Monday, March 27, 2006

Little League Parent Behavioral Contract

Little League Parent Behavioral Contract

By Paul Peavy, Licensed Psychotherapist

I, _____________, hereby declare that being the parent of a ___ year-old who participates in youth sports do decree that I shall act older and more emotionally developed than my child. I agree to the following guidelines of behavior and if I cannot control myself I will l agree to the penalties contained herewithin.

I hereby agree that I shall not yell at the umpire. If I do yell at the umpire he/she is allowed to come over to work and yell at me everytime he/she perceives that I have made a mistake.

I hereby agree that I shall not yell at the coach to put my child into the game or be the one to take the game winning shot. If I violate this rule my child is allowed to come to my office and yell at my boss and tell him I should be the one to get the next promotion.

I hereby agree that I shall not yell at the other team. My child’s friends may play on these teams so l shall have to go to school and prepare snacks for entire grade.

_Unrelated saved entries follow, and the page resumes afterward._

import Literature.NumberTheory.LFunctions.GranvilleSoundararajan2003
import Literature.NumberTheory.LFunctions.HalaszEulerProduct
import Literature.NumberTheory.LFunctions.PoissonSmoothing
import Mathlib.Analysis.SumIntegralComparisons
import HarnessLib

/-!
# Granville–Soundararajan 2003, §4: the Euler product `F(s)` as a Dirichlet series, (4.1)–(4.2)

Seventh file of the proof of Theorem 1 of Granville–Soundararajan (sharp Halász).  The function
`F(s) = ∏_{p ≤ x} (1 + f(p)/p^s + f(p²)/p^{2s} + …)` of Theorem 1
(`GranvilleSoundararajan.truncEulerProduct`) is identified, for multiplicative `1`-bounded `f` and
`Re s > 0`, with the Dirichlet series `∑ f̃(n) n^{-s}` of the `(⌊x⌋+1)`-smooth truncation `f̃`
(`Halasz.smoothCut`), by Mathlib's Euler product over smooth numbers; and we record the inputs of
§4 of the paper:
* `|F(1+iy)| ≤ ∏_{p ≤ x} (1 - 1/p)⁻¹`, whence `maxModulus f x T` is a genuine bounded supremum
  (`le_maxModulus`, `maxModulus_le_prod`);
* (4.1): `|F(1+α+iy)| ≤ ζ(1+α) ≤ 1 + 1/α` (`norm_LSeries_smoothCut_le_one_add_inv`);
* (4.2): for `|y| ≤ T`, `|F(1+α+iy)| ≤ max_{|u| ≤ 2T} |F(1+iu)| + (2α/T) e⁵ log x`
  (`norm_F_shift_le`, Poisson smoothing = Lemma 2.2 of the paper, with `∑ |f̃(n)|/n ≤ e⁵ log x`).

## References
- [GranvilleSoundararajan2003] A. Granville, K. Soundararajan, *Decay of mean values of
  multiplicative functions*, Canad. J. Math. 55 (2003), §4, (4.1)–(4.2), arXiv math/9911246 p. 8.
-/

noncomputable section

open Finset Real Complex

namespace Literature.NumberTheory.LFunctions

namespace GranvilleSoundararajan

open Halasz (smoothCut smoothCut_of_mem smoothCut_of_not_mem norm_smoothCut_le)

/-! ### `F(s) = ∑ f̃(n) n^{-s}` -/

/-- **The truncated Euler product is the Dirichlet series of the smooth truncation**: for a
multiplicative `f` with `|f| ≤ 1` and `Re s > 0`,
`∏_{p ≤ x} ∑_k f(p^k) p^{-ks} = ∑_{p ∣ n ⇒ p ≤ x} f(n) n^{-s}`.
[cite: GranvilleSoundararajan2003, §3b ("so that `F(s) = ∑_{n ≥ 1} f̃(n)/n^s`")] -/
theorem truncEulerProduct_eq_LSeries (f : ArithmeticFunction ℂ) (hf : f.IsMultiplicative)
    (hfb : ∀ n, ‖f n‖ ≤ 1) (x : ℝ) {s : ℂ} (hs : 0 < s.re) :
    truncEulerProduct (⇑f) x s = LSeries (smoothCut (⇑f) ⌊x⌋₊) s := by
  set N := ⌊x⌋₊ with hN
  set g : ℕ → ℂ := fun n => f n * (n : ℂ) ^ (-s) with hg
  have hg1 : g 1 = 1 := by simp [hg, hf.map_one]
  have hgmul : ∀ {m n : ℕ}, Nat.Coprime m n → g (m * n) = g m * g n := by
    intro m n hmn
    simp only [hg]
    rw [hf.map_mul_of_coprime hmn, Nat.cast_mul, Complex.natCast_mul_natCast_cpow]
    ring
  have hgpow : ∀ (p k : ℕ), g (p ^ k) = f (p ^ k) * (p : ℂ) ^ (-(s * k)) := by
    intro p k
    simp only [hg]
    rw [Nat.cast_pow, ← Complex.natCast_cpow_natCast_mul]
    congr 2; ring
  have hgsum : ∀ {p : ℕ}, p.Prime → Summable (fun k : ℕ => ‖g (p ^ k)‖) := by
    intro p hp
    simp_rw [hgpow]
    have hp2 : 2 ≤ p := hp.two_le
    have hp1 : (1 : ℝ) < p := by exact_mod_cast hp.one_lt
    have hr : (p : ℝ) ^ (-s.re) < 1 := Real.rpow_lt_one_of_one_lt_of_neg hp1 (by linarith)
    have hr0 : 0 ≤ (p : ℝ) ^ (-s.re) := Real.rpow_nonneg (by positivity) _
    exact Summable.of_nonneg_of_le (fun k => norm_nonneg _) (norm_term_le hfb hp2 s)
      (summable_geometric_of_lt_one hr0 hr)
  obtain ⟨-, hhas⟩ := EulerProduct.summable_and_hasSum_smoothNumbers_prod_primesBelow_tsum hg1 hgmul hgsum (N + 1)
  -- the left side
  have hL : truncEulerProduct (⇑f) x s = ∏ p ∈ Nat.primesBelow (N + 1), ∑' k : ℕ, g (p ^ k) := by
    unfold truncEulerProduct eulerFactor
    refine Finset.prod_congr rfl fun p _ => tsum_congr fun k => (hgpow p k).symm
  -- the right side
  have hR : LSeries (smoothCut (⇑f) N) s = ∑' m : Nat.smoothNumbers (N + 1), g m := by
    rw [LSeries, tsum_subtype (Nat.smoothNumbers (N + 1)) g]
    refine tsum_congr fun n => ?_
    by_cases h : n ∈ Nat.smoothNumbers (N + 1)
    · rw [Set.indicator_of_mem h, LSeries.term_of_ne_zero (Nat.ne_zero_of_mem_smoothNumbers h),
        smoothCut_of_mem h]
      simp only [hg]
      rw [Complex.cpow_neg, div_eq_mul_inv]
    · rw [Set.indicator_of_notMem h]
      rcases Nat.eq_zero_or_pos n with rfl | hn
      · exact LSeries.term_zero _ _
      · rw [LSeries.term_of_ne_zero hn.ne', smoothCut_of_not_mem h, zero_div]
  rw [hL, hR, hhas.tsum_eq]

/-! ### `|F(1+iy)| ≤ ∏ (1 - 1/p)⁻¹` and the supremum `maxModulus` -/

/-- `|F(1+iy)| ≤ ∏_{p ≤ x} (1 - 1/p)⁻¹` for `|f| ≤ 1`. [cite: GranvilleSoundararajan2003, §4 ("`L ≤ (1/log x) ∏_{p≤x} (1-1/p)⁻¹`")] -/
theorem norm_truncEulerProduct_one_line_le {f : ℕ → ℂ} (hfb : ∀ n, ‖f n‖ ≤ 1) (x y : ℝ) :
    ‖truncEulerProduct f x (1 + y * I)‖ ≤ ∏ p ∈ Nat.primesLE ⌊x⌋₊, (1 - (p : ℝ)⁻¹)⁻¹ := by
  unfold truncEulerProduct
  rw [show Nat.primesBelow (⌊x⌋₊ + 1) = Nat.primesLE ⌊x⌋₊ from rfl]
  refine (Finset.norm_prod_le _ _).trans (Finset.prod_le_prod (fun p _ => norm_nonneg _) fun p hp => ?_)
  have hpp := (Nat.mem_primesLE.mp hp).2
  have hp2 : 2 ≤ p := hpp.two_le
  have hp0 : (0 : ℝ) < p := by exact_mod_cast hpp.pos
  have hs : (0 : ℝ) < (1 + y * I : ℂ).re := by simp
  have hre : (1 + y * I : ℂ).re = 1 := by simp
  have hr0 : 0 ≤ (p : ℝ)⁻¹ := by positivity
  have hr1 : (p : ℝ)⁻¹ < 1 := inv_lt_one_of_one_lt₀ (by exact_mod_cast hpp.one_lt)
  have hsum := summable_eulerFactor hfb hp2 hs
  unfold eulerFactor
  refine (norm_tsum_le_tsum_norm hsum.norm).trans ?_
  have hle : ∀ k : ℕ, ‖f (p ^ k) * (p : ℂ) ^ (-((1 + y * I) * k))‖ ≤ ((p : ℝ)⁻¹) ^ k := by
    intro k
    have h := norm_term_le hfb hp2 (1 + y * I) k
    rwa [hre, Real.rpow_neg_one] at h
  calc ∑' k : ℕ, ‖f (p ^ k) * (p : ℂ) ^ (-((1 + y * I) * k))‖ ≤ ∑' k : ℕ, ((p : ℝ)⁻¹) ^ k :=
        hsum.norm.tsum_le_tsum hle (summable_geometric_of_lt_one hr0 hr1)
    _ = (1 - (p : ℝ)⁻¹)⁻¹ := tsum_geometric_of_lt_one hr0 hr1

/-- The set defining `maxModulus` is bounded above (by `∏ (1 - 1/p)⁻¹`). [folklore] -/
theorem bddAbove_maxModulus_set {f : ℕ → ℂ} (hfb : ∀ n, ‖f n‖ ≤ 1) (x T : ℝ) :
    BddAbove ((fun y : ℝ => ‖truncEulerProduct f x (1 + y * I)‖) '' Set.Icc (-(2 * T)) (2 * T)) := by
  refine ⟨∏ p ∈ Nat.primesLE ⌊x⌋₊, (1 - (p : ℝ)⁻¹)⁻¹, ?_⟩
  rintro b ⟨y, -, rfl⟩
  exact norm_truncEulerProduct_one_line_le hfb x y

/-- `|F(1+iy)| ≤ maxModulus f x T` for `|y| ≤ 2T`. [cite: GranvilleSoundararajan2003, (1.3)] -/
theorem le_maxModulus {f : ℕ → ℂ} (hfb : ∀ n, ‖f n‖ ≤ 1) (x T : ℝ) {y : ℝ} (hy : |y| ≤ 2 * T) :
    ‖truncEulerProduct f x (1 + y * I)‖ ≤ maxModulus f x T :=
  le_csSup (bddAbove_maxModulus_set hfb x T) ⟨y, abs_le.mp hy, rfl⟩

/-- `maxModulus f x T ≤ ∏_{p ≤ x} (1 - 1/p)⁻¹` (`T ≥ 0`). [cite: GranvilleSoundararajan2003, §4] -/
theorem maxModulus_le_prod {f : ℕ → ℂ} (hfb : ∀ n, ‖f n‖ ≤ 1) (x : ℝ) {T : ℝ} (hT : 0 ≤ T) :
    maxModulus f x T ≤ ∏ p ∈ Nat.primesLE ⌊x⌋₊, (1 - (p : ℝ)⁻¹)⁻¹ := by
  refine csSup_le ⟨_, ⟨0, ⟨by linarith, by linarith⟩, rfl⟩⟩ ?_
  rintro b ⟨y, -, rfl⟩
  exact norm_truncEulerProduct_one_line_le hfb x y

/-- `0 ≤ maxModulus f x T` (`T ≥ 0`). [folklore] -/
theorem maxModulus_nonneg {f : ℕ → ℂ} (hfb : ∀ n, ‖f n‖ ≤ 1) (x : ℝ) {T : ℝ} (hT : 0 ≤ T) :
    0 ≤ maxModulus f x T :=
  (norm_nonneg _).trans (le_maxModulus hfb x T (y := 0) (by rw [abs_zero]; linarith))

/-! ### (4.1): `|F(1+α+iy)| ≤ ζ(1+α) ≤ 1 + 1/α` -/

/-- `∑_{n ≤ M} n^{-(1+α)} ≤ 1 + 1/α` (`α > 0`), by comparison with `∫_1^M t^{-1-α} dt ≤ 1/α`.
[folklore] -/
theorem sum_range_rpow_neg_le (α : ℝ) (hα : 0 < α) (M : ℕ) :
    ∑ n ∈ Finset.range M, (if n = 0 then (0 : ℝ) else (n : ℝ) ^ (-(1 + α))) ≤ 1 + 1 / α := by
  rcases Nat.lt_or_ge M 2 with hM | hM
  · interval_cases M
    · simp; positivity
    · simp; positivity
  have h1 : Finset.range M = insert 0 (Finset.Ico 1 M) := by
    ext n; simp only [Finset.mem_range, Finset.mem_insert, Finset.mem_Ico]; omega
  rw [h1, Finset.sum_insert (by simp), if_pos rfl, zero_add,
    Finset.sum_eq_sum_Ico_succ_bot (by omega : 1 < M), if_neg one_ne_zero, Nat.cast_one, Real.one_rpow]
  have h3 : ∑ k ∈ Finset.Ico (1 + 1) M, (if k = 0 then (0 : ℝ) else (k : ℝ) ^ (-(1 + α))) =
      ∑ i ∈ Finset.Ico 1 (M - 1), ((i + 1 : ℕ) : ℝ) ^ (-(1 + α)) := by
    conv_lhs => rw [show M = M - 1 + 1 by omega]
    rw [← Finset.sum_Ico_add' (fun k : ℕ => if k = 0 then (0 : ℝ) else (k : ℝ) ^ (-(1 + α))) 1 (M - 1) 1]
    refine Finset.sum_congr rfl fun i _ => ?_
    rw [if_neg (by omega)]
  rw [h3]
  gcongr
  have hM1 : (1 : ℝ) ≤ ((M - 1 : ℕ) : ℝ) := by exact_mod_cast (show 1 ≤ M - 1 by omega)
  have hanti : AntitoneOn (fun t : ℝ => t ^ (-(1 + α))) (Set.Icc ((1 : ℕ) : ℝ) ((M - 1 : ℕ) : ℝ)) := by
    intro a ha b _ hab
    have ha1 : (0 : ℝ) < a := by
      have : ((1 : ℕ) : ℝ) ≤ a := ha.1
      push_cast at this; linarith
    exact Real.rpow_le_rpow_of_nonpos ha1 hab (by linarith)
  have hcmp := AntitoneOn.sum_le_integral_Ico (f := fun t : ℝ => t ^ (-(1 + α))) (by omega : 1 ≤ M - 1) hanti
  refine hcmp.trans ?_
  have h0 : (0 : ℝ) ∉ Set.uIcc ((1 : ℕ) : ℝ) ((M - 1 : ℕ) : ℝ) := by
    rw [Nat.cast_one, Set.uIcc_of_le hM1]
    intro h
    exact absurd h.1 (by norm_num)
  rw [integral_rpow (Or.inr ⟨by intro h; linarith, h0⟩), Nat.cast_one,
    show -(1 + α) + 1 = -α by ring, Real.one_rpow]
  have hpos : 0 < ((M - 1 : ℕ) : ℝ) ^ (-α) := Real.rpow_pos_of_pos (by linarith) _
  rw [div_neg, ← neg_div, neg_sub, div_le_div_iff_of_pos_right hα]
  linarith

/-- **(4.1)**: `|F(1+α+iy)| ≤ ∑_{p∣n ⇒ p ≤ x} n^{-1-α} ≤ ζ(1+α) ≤ 1 + 1/α` for `|f| ≤ 1`, `α > 0`.
[cite: GranvilleSoundararajan2003, (4.1)] -/
theorem norm_LSeries_smoothCut_le_one_add_inv {f : ℕ → ℂ} (hfb : ∀ n, ‖f n‖ ≤ 1) (N : ℕ)
    {α : ℝ} (hα : 0 < α) (y : ℝ) :
    ‖LSeries (smoothCut f N) (1 + α + y * I)‖ ≤ 1 + 1 / α := by
  have hle : ∀ n : ℕ, ‖LSeries.term (smoothCut f N) (1 + α + y * I) n‖ ≤
      (if n = 0 then (0 : ℝ) else (n : ℝ) ^ (-(1 + α))) := by
    intro n
    rcases Nat.eq_zero_or_pos n with rfl | hn
    · simp
    · rw [if_neg hn.ne', LSeries.term_of_ne_zero hn.ne', norm_div, Complex.norm_natCast_cpow_of_pos hn]
      simp only [Complex.add_re, Complex.one_re, Complex.ofReal_re, Complex.mul_re, Complex.I_re,
        Complex.ofReal_im, Complex.I_im, mul_zero, mul_one, sub_self, add_zero]
      rw [Real.rpow_neg (Nat.cast_nonneg n), div_eq_mul_inv]
      exact mul_le_of_le_one_left (by positivity) (norm_smoothCut_le hfb n)
  have hpart : ∀ M : ℕ, ∑ n ∈ Finset.range M, ‖LSeries.term (smoothCut f N) (1 + α + y * I) n‖ ≤ 1 + 1 / α :=
    fun M => (Finset.sum_le_sum fun n _ => hle n).trans (sum_range_rpow_neg_le α hα M)
  have hsum : Summable fun n => ‖LSeries.term (smoothCut f N) (1 + α + y * I) n‖ :=
    summable_of_sum_range_le (fun n => norm_nonneg _) hpart
  calc ‖LSeries (smoothCut f N) (1 + α + y * I)‖ ≤ ∑' n, ‖LSeries.term (smoothCut f N) (1 + α + y * I) n‖ :=
        norm_tsum_le_tsum_norm hsum
    _ ≤ 1 + 1 / α := Real.tsum_le_of_sum_range_le (fun n => norm_nonneg _) hpart

/-! ### (4.2): transport from the line `Re s = 1` -/

/-- **(4.2)** for multiplicative `1`-bounded `f`: for `x ≥ 3`, `T > 0`, `α > 0` and `|y| ≤ T`,
`|F(1+α+iy)| ≤ max_{|u| ≤ 2T} |F(1+iu)| + (2α/T) e⁵ log x`
(Lemma 2.2 = `PoissonSmoothing.norm_LSeries_le_of_bound`, with `∑ |f̃(n)|/n ≤ e⁵ log x`).
[cite: GranvilleSoundararajan2003, (4.2)] -/
theorem norm_F_shift_le (f : ArithmeticFunction ℂ) (hf : f.IsMultiplicative) (hfb : ∀ n, ‖f n‖ ≤ 1)
    {x : ℝ} (hx : 3 ≤ x) {T : ℝ} (hT : 0 < T) {α : ℝ} (hα : 0 < α) {y : ℝ} (hy : |y| ≤ T) :
    ‖LSeries (smoothCut (⇑f) ⌊x⌋₊) (1 + α + y * I)‖ ≤
      maxModulus (⇑f) x T + 2 * α / T * (Real.exp 5 * Real.log x) := by
  obtain ⟨hsum, hS⟩ := Halasz.tsum_norm_term_one_le (g := ⇑f) hfb hx
  have hP := PoissonSmoothing.norm_LSeries_le_of_bound (α := α) hα (a := smoothCut (⇑f) ⌊x⌋₊)
    (σ₀ := 1) hsum hT y (B := maxModulus (⇑f) x T)
    (fun u hu => by
      have hu2 : |u| ≤ 2 * T := by linarith [abs_nonneg y]
      have h := le_maxModulus hfb x T hu2
      rw [truncEulerProduct_eq_LSeries f hf hfb x (by simp : (0:ℝ) < (1 + u * I : ℂ).re)] at h
      simpa using h)
  push_cast at hP
  refine hP.trans ?_
  have : 0 ≤ 2 * α / T := by positivity
  nlinarith

end GranvilleSoundararajan

end Literature.NumberTheory.LFunctions
import Literature.NumberTheory.EllipticCurves.PeriodIndexSupportProofs
import Literature.NumberTheory.DiophantineGeometry.LocalReductionProofs
import HarnessLib

/-!
# X11b at `p = 3` (team N8/O2), S15 (iii)(b/c): unramified crossed homomorphisms into the minimal
# model are coboundaries MODULO the inertia-invariant Frobenius lift (Milne ADT I.3.8, Steps 2–4)

HONEST FRAMING (cell `b2b-bsdres`, run/shared/lean/b2b/bsd-rank1-residual/, verbatim in every
file): the goal of the cell is to DELETE the COMBINATION-SHAPED residual classes of the
Birch–Swinnerton-Dyer formula for ALL analytic-rank `≤ 1` elliptic curves over `ℚ` — "full BSD
formula for every rank `≤ 1` curve in class `C`" assembled STRICTLY from published theorems — so
that the rank-`≤ 1` remainder becomes exactly the CONSTRUCTION-SHAPED classes, which are TYPED
(missing-input `Prop`s), NOT attempted. This is not "finishing BSD". Team N8/O2 = `x11b3`, seat
`b2b-bsdres-x11b3-p8` (GEN 3), LEAD DEAL #7 (R7-7) S15 (iii): the "instantiation facts" for the
unramified layers `L_w/K_v` left as hypotheses `hcard`/`hfrob`/`hφ`/`hn`/`hφw`/`IsAdicComplete` in the
finite-layer chain (p4 `GoodReductionSubgroupFormalH1`, p3, p8 `MultiplicativeNodePresentation`).
LABEL OF RECORD: flag-discharge hygiene for `JET@p|N` (harvest E66 (D)) — NOT count-moving;
nothing is booked; `O2` OPEN. THEOREMS ONLY: no definition, no named fact, no `sorry`.

## What

The tree PROVES Milne, *Arithmetic Duality Theorems*, Prop. I.3.8 at GOOD reduction in the
`K̄_v`-currency of `SelmerInertia` (`PeriodIndexSupportProofs.exists_eq_map_sub_of_cocycle`,
`Milne2006_unramifiedClass_eq_zero_holds`): a crossed homomorphism `g : Γ_{K_v} → V(K̄_v)` with
open zero set vanishing on the inertia group `I_𝔐` is principal. Its proof has four steps, of
which only Step 1 — Lang's theorem on `Ṽ(k̄_v)` plus an `I_𝔐`-invariant Hensel lift
(`GoodReductionLangLift.exists_lift_sub_mem_kernel`) — uses good reduction; Steps 2–4 (the level
`K_n = K_v(ζ_{qⁿ-1})`, the formal-group successive approximation of Serre *LF* V §2 / XIII §1, the
density of `⟨F, I_𝔐⟩` in `Γ_{K_v}`) use only that `V` is an elliptic curve with `𝒪_w`-integral
coefficients. This file records that observation as a theorem:

* `exists_eq_map_sub_of_cocycle_of_lift`: for `W/K` elliptic, ANY finite place `v`, and a
  crossed homomorphism `g : Γ_{K_v} → V(K̄_v)` with open zero set vanishing on `I_𝔐`, IF for
  every `φ ∈ Γ_{K_v}` acting as the `q_v`-power map on residues there is an `I_𝔐`-fixed
  `b ∈ V(K̄_v)` with `g φ - (φ b - b) ∈ V₁(K̄_v)` (hypothesis `hlift`), THEN `g = ∂P` for some
  `P ∈ V(K̄_v)`.

The proof is the tree's (x11b3-p8 claims no mathematics here): the text of
`exists_eq_map_sub_of_cocycle` with `hv : W.HasGoodReductionAt v` replaced by `[W.IsElliptic]`
(ellipticity of `V` from `isElliptic_localMinimalModel`) and Step 1 replaced by `hlift`. The
sequel `UnramifiedClassNodeLift` supplies `hlift` at a place of MULTIPLICATIVE reduction for
`E₀`-valued `g` (the node map onto the torus, Silverman *AEC* III.2.5 / VII.2.1 / Ex. 3.5(a),
"Lang for `𝔾_m`" over `k̄_v`, and the same Hensel lift), and `UnramifiedClassNode` assembles
`H¹(K_v^{nr}/K_v, E₀(K_v^{nr})) → H¹(K_v, E)` is zero at multiplicative `v` — the hypothesis
`hvanish` of x11b3-p1's END FORM `kolyvaginClass_kolyvaginPoint_mem_selmerLocalKer_of_GZ31`
(p254200) — with no residual layer hypothesis.

References (locators only; no cited FACT): [cite: MilneADT2006, Ch. I Prop. 3.8 and its proof]
[cite: SerreLocalFields1979, V §2, X §1, XIII §1] [cite: NeukirchANT1999, Ch. II §9 (9.9)–(9.11)];
tree files `PeriodIndexSupportProofs`, `GoodReductionLangLift`, `UnramifiedCoboundaryInputs`,
`UnramifiedFormalGroupH1Proofs`, `UnramifiedLayerRootsProofs`, `LocalFrobeniusGenerationProofs`.

## Design

`noncomputable section`; no definitions; no local notation (the tree's long-hand for the Galois
action on `V(K̄_v)`, `WeierstrassCurve.Affine.Point.map (W' := X) (toAlgEquiv σ : K̄_v →ₐ[K_v] K̄_v)`);
heartbeats raised for the one theorem (as in the tree). Namespace
`Summit.BirchSwinnertonDyer.Rank1Residual.X11b.Three.UnramifiedNode`. Axioms: `propext`,
`Classical.choice`, `Quot.sound`.
-/

noncomputable section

I hereby agree that I shall not yell directions to my child on the field in the middle of the game. If I do this my child shall be allowed to come to my next party and shout directions to my parents such as, “No Dad, don’t eat the miniature corn on the cob like a typewriter!” or “No Mom, don’t double dip!”
I shall not yell, “The game’s on your shoulders! It’s all up to you! You’re gonna win or lose it right here!” If I fail in this regard my child is allowed to come to my job, look over my shoulder and say, “The mortgage! The mortgage! Get this document right or else we’ll lose the house! C’mon you can do it! The family’s counting on you!”
I shall not say, “You are here to win, not to lolligag around!” If in the heat of the battle I say this to my child my child is allowed to come up to me while I am watching “Survivor” and snatch the remote control from my hand and say, “The Wilson’s just added a pool to their house, Billy’s mom just got a huge new SUV, and two of your co-workers just got promoted. What are you doing? We’re here to win aren’t we, not just lolligag around?”
I shall not force my child to play a sport that he or she does not like. If I do this my chid may then choose my next career. He or she does not have to choose my career based on strengths, weaknesses, likes, or dislikes. He or she may simply choose my career based on money earnings, hours (depending on whether he or she wanted me at home more or less), or simplybeing say something cool about me at school like, “Oh yeah, well my dad works all night fixing the track at Space Mountain in DisneyWorld!”
I shall not call my child “Honey”, “Baby”, or “Sweetie” from the stands. The first offense I shall have to take the whole team to the video arcade to restore any “cool points” I may have stripped him or her of. The second offense I will have to allow my child any hair coloring, piercing, or tatoo of his/her choice. The third offense I will have to sign an agreement to buy him/her a BMW on his/her sixteenth birthday. (Yes, you have geeked him/her out that bad.)
Believe it or not the number one reason children sign up to play sports is to have fun. If you allow them to do this they can learn about their bodies, teamwork, perseverance, and yes how painful a painful a baseball to the head is while daydreaming in leftfield. (Sorry, it’s going to be up to you to figure out how to make yourself a millionaire.)